President Ma Must Lead Public Opinion and Offer the Nation a Clear Direction
China Times editorial (Taipei, Taiwan, ROC)
A Translation
June 6, 2013


Summary: On Taiwan, for government leaders and the man in the street, "Democracy is all about public opinion." At least, that is the mantra. But for many, the reality is "Public opinion is as changeable as running water." If public policy is erected on a foundation of running water, how firm can the edifice of state possibly be?

Full Text below:

On Taiwan, for government leaders and the man in the street, "Democracy is all about public opinion." At least, that is the mantra. But for many, the reality is "Public opinion is like running water." If public policy is erected on a foundation of running water, how firm can the edifice of state possibly be?

Great Britain's constitutional framework is rooted in John Locke's concept of the right of resistance. If the government does not conform to the public will, the people can replace it at their discretion. That is why a no confidence vote grants parliament the right to dissolve the parliament and the cabinet. Its purpose is to keep public policy in step with public opinion. This accords with the ideals of democracy. But it also facilitates majoritarian tyranny within the national legislature, Nations within the Anglosphere are aware of this danger. That is why they separated the executive and legislative powers. Their national founders had a vision. Presidential power would be concentrated in a single person. This would enable him or her to respond more swiftly while leading the nation. Legislative power would be dispersed among many individuals, and between two houses. This would make them more responsive to public opinion. Judicial power would be conferred upon judges for life. This would enable them to transcend political pressures. Therefore, even though the president and members of the legislature are both elected. Their elections have very different meanings. The former is an election for "the best and the brightest." The hope is that those elected will have both the wisdom and the determination to lead the nation. That is why they are given a fixed term of four years. This enables them to avoid the pressure of public opinion. The latter is an election for "vox populi," for a "voice of the people." That is why they are given mere two-year terms. This prevents them from becoming out of touch with public opinion. The British system is different. The parliament lacks the right to hold a no confidence vote to facilitate and defend the president's leadership.

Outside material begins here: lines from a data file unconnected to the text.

import Literature.NumberTheory.EllipticCurves.LocalRestrictionDegree
import Literature.NumberTheory.EllipticCurves.SelmerGaloisAction
import Mathlib.LinearAlgebra.Complex.FiniteDimensional
import HarnessLib

/-!
# At an archimedean place the local condition holds after multiplication by `2`

For a Weierstrass curve `W` (an elliptic curve `E`) over a number field `K` and an infinite place
`w` of `K`, every class `x ∈ H¹(K, E)` satisfies `2x ↦ 0` in `H¹(K_w, E)`: if `w` is complex,
`K_w ≅ ℂ` is algebraically closed and `H¹(K_w, ·) = 0` (Gross 1991, proof of Prop. 6.2 (1));
if `w` is real, `K_w ≅ ℝ ⊂ ℂ` is a tower with `[ℂ : K_w] = 2`, every class dies over `ℂ`, hence
`2x` dies over `K_w` (`two_nsmul_mem_localRestrictionKer_of_tower`, i.e. `H¹(ℝ, ·)` is killed by
`|Gal(ℂ/ℝ)| = 2`). Consequences for the `p^∞`-Selmer local conditions at infinite places
(`two_nsmul_mem_selmerLocalKerPrimary_infinitePlace`).

The number field is taken in `Type` (universe `0`), as in the statements this serves
(`Literature.NumberTheory.EllipticCurves.selmerCorank_baseChange_quadratic`), because the
auxiliary tower uses Mathlib's `ℂ : Type`. Everything here is proved.

## References

* B. H. Gross, *Kolyvagin's work on modular elliptic curves*, LMS LNS 153 (1991), §6, proof of
  Prop. 6.2 (1). [GrossLMS1991]
* J.-P. Serre, *Galois Cohomology* (1997), I.§2.4. [SerreGaloisCohomology1997]
-/

noncomputable section

open scoped Classical

namespace Literature.NumberTheory.EllipticCurves

open GaloisRepresentations WeierstrassCurve NumberField

section AlgClosed

variable {K : Type} [Field K] (W : WeierstrassCurve K) (E : Type) [Field E] [Algebra K E]

/-- Over a `K`-field with trivial absolute Galois group every class of `H¹(K, E)` dies in
`H¹(E, E)`: `localRestrictionKer W E = ⊤` (the `H¹(·, E)` version of the tree's
`selmerLocalKer_eq_top_of_subsingleton`). [cite: GrossLMS1991, §6 (proof of Prop. 6.2 (1))] -/
theorem localRestrictionKer_eq_top_of_subsingleton [Subsingleton (Field.absoluteGaloisGroup E)] :
    W.localRestrictionKer E = ⊤ := by
  rw [eq_top_iff]
  intro c _
  obtain ⟨f, rfl⟩ := oneCocycleClass_surjective _ c
  rw [localRestrictionKer, oneCocycleClass_mem_resKer_iff]
  refine ⟨0, fun x ↦ ?_⟩
  rw [Subsingleton.elim x 1, map_one, contOneCocycles.apply_one, map_zero, smul_zero, sub_zero]

/-- `localRestrictionKer W E = ⊤` at an algebraically closed `K`-field `E`. [folklore] -/
theorem localRestrictionKer_eq_top_of_isAlgClosed [IsAlgClosed E] : W.localRestrictionKer E = ⊤ :=
  haveI := subsingleton_absoluteGaloisGroup_of_isAlgClosed E
  localRestrictionKer_eq_top_of_subsingleton W E

end AlgClosed

section Archimedean

variable {K : Type} [Field K] [NumberField K] (W : WeierstrassCurve K)

/-- **At an infinite place the local condition holds up to `2`**: for every `x ∈ H¹(K, E)` and
every infinite place `w` of `K`, `2x ↦ 0` in `H¹(K_w, E)`. Complex `w`: `K_w ≅ ℂ` is
algebraically closed. Real `w`: `K_w ≅ ℝ`, and `ℂ` is a `K_w`-field of degree `2` over which `x`
dies, so `2x` dies over `K_w` (`two_nsmul_mem_localRestrictionKer_of_tower`).
Serre, *Galois Cohomology*, I.§2.4 (Cor. to Prop. 9: `H¹(ℝ, ·)` is killed by `2`).
[cite: SerreGaloisCohomology1997, I.§2.4 Cor. to Prop. 9] -/
theorem two_nsmul_mem_localRestrictionKer_infinitePlace (w : InfinitePlace K) (x : W.galH1) :
    2 • x ∈ W.localRestrictionKer w.Completion := by
  rcases w.isReal_or_isComplex with hw | hw
  · -- real place: the tower `K → K_w → ℂ`
    let e : w.Completion ≃+* ℝ := InfinitePlace.Completion.ringEquivRealOfIsReal hw
    letI : Algebra w.Completion ℂ := (Complex.ofRealHom.comp e.toRingHom).toAlgebra
    letI : Algebra K ℂ := ((algebraMap w.Completion ℂ).comp (algebraMap K w.Completion)).toAlgebra
    haveI : IsScalarTower K w.Completion ℂ := IsScalarTower.of_algebraMap_eq fun _ ↦ rfl
    have hrank : Module.finrank w.Completion ℂ = 2 := by
      rw [Algebra.finrank_eq_of_equiv_equiv e (RingEquiv.refl ℂ) (by ext; rfl),
        Complex.finrank_real_complex]
    haveI : FiniteDimensional w.Completion ℂ :=
      Module.finite_of_finrank_pos (by rw [hrank]; exact two_pos)
    haveI : CharZero w.Completion :=
      charZero_of_injective_algebraMap (algebraMap K w.Completion).injective
    have hx : x ∈ W.localRestrictionKer ℂ := by
      rw [localRestrictionKer_eq_top_of_isAlgClosed]; trivial
    exact two_nsmul_mem_localRestrictionKer_of_tower W (E := w.Completion) hrank.le hx
  · -- complex place
    haveI : IsAlgClosed w.Completion :=
      isAlgClosed_of_ringEquiv (InfinitePlace.Completion.ringEquivComplexOfIsComplex hw).symm
    rw [localRestrictionKer_eq_top_of_isAlgClosed]
    trivial

/-- The `p^∞`-Selmer local condition at an infinite place holds up to `2`: for every
`η ∈ H¹(K, E[p^∞])` and every infinite place `w`, `2η ∈ selmerLocalKerPrimary W K_w p` (the
condition is the preimage of the `H¹(·, E)` condition, `selmerLocalKerPrimary_eq_comap`).
[cite: SerreGaloisCohomology1997, I.§2.4 Cor. to Prop. 9] -/
theorem two_nsmul_mem_selmerLocalKerPrimary_infinitePlace (p : ℕ) (w : InfinitePlace K)
    (η : galH1Primary W p) : 2 • η ∈ selmerLocalKerPrimary W w.Completion p := by
  rw [selmerLocalKerPrimary_eq_comap, AddSubgroup.mem_comap, map_nsmul]
  exact two_nsmul_mem_localRestrictionKer_infinitePlace W w _

end Archimedean

end Literature.NumberTheory.EllipticCurves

Our constitutional framework stipulates a five part separation of powers. But at its core, the separation of powers is between the executive and the legislative. In spirit, it clearly resembles the American model. In other words, we elect a president to provide us with a clear sense of direction. We want someone with the courage to lead public opinion. We want a wise leader able to defy legislative pressure. We do not want someone who is constantly holding up his finger to see which way the wind is blowing. We do not want a "jellyfish head of state" unable to stick to his principles. Unfortunately, President Ma's record over the past five years, shows a surfeit of supplication and a dearth of determination. Last year's U.S. beef imports controversy, and this year's Number Four Nuclear Power Plant controversy persist. During both of these controversies, he exhibited the same character deficiencies.

After last year's Lunar New Year, rumors emerged that the United States was pressuring him to allow the importation of U.S. beef products. Then newly re-elected President Ma repeatedly stipulated, "no promises, no timetable, no predetermined position." As we all know, the resumption of TIFA talks was necessary to join the TPP. This was hard reality. Taipei has very little bargaining power. But the president's announcement that he had "no predetermined position" opened Pandora's Box. Pandemonium erupted among various special interests and between the ruling and opposition parties. Only in April did the president belatedly put his foot down and say, "US beef imports must be allowed in. This is a matter of national credibility." He confessed that Taipei and Washington already had an agreement. The U.S. beef imports controversy dragged on until the last day of the June legislative session. Only then was the bill finally passed. The entire country wasted five months arguing over a decision that had already been made. President Ma's approval rating tested new lows.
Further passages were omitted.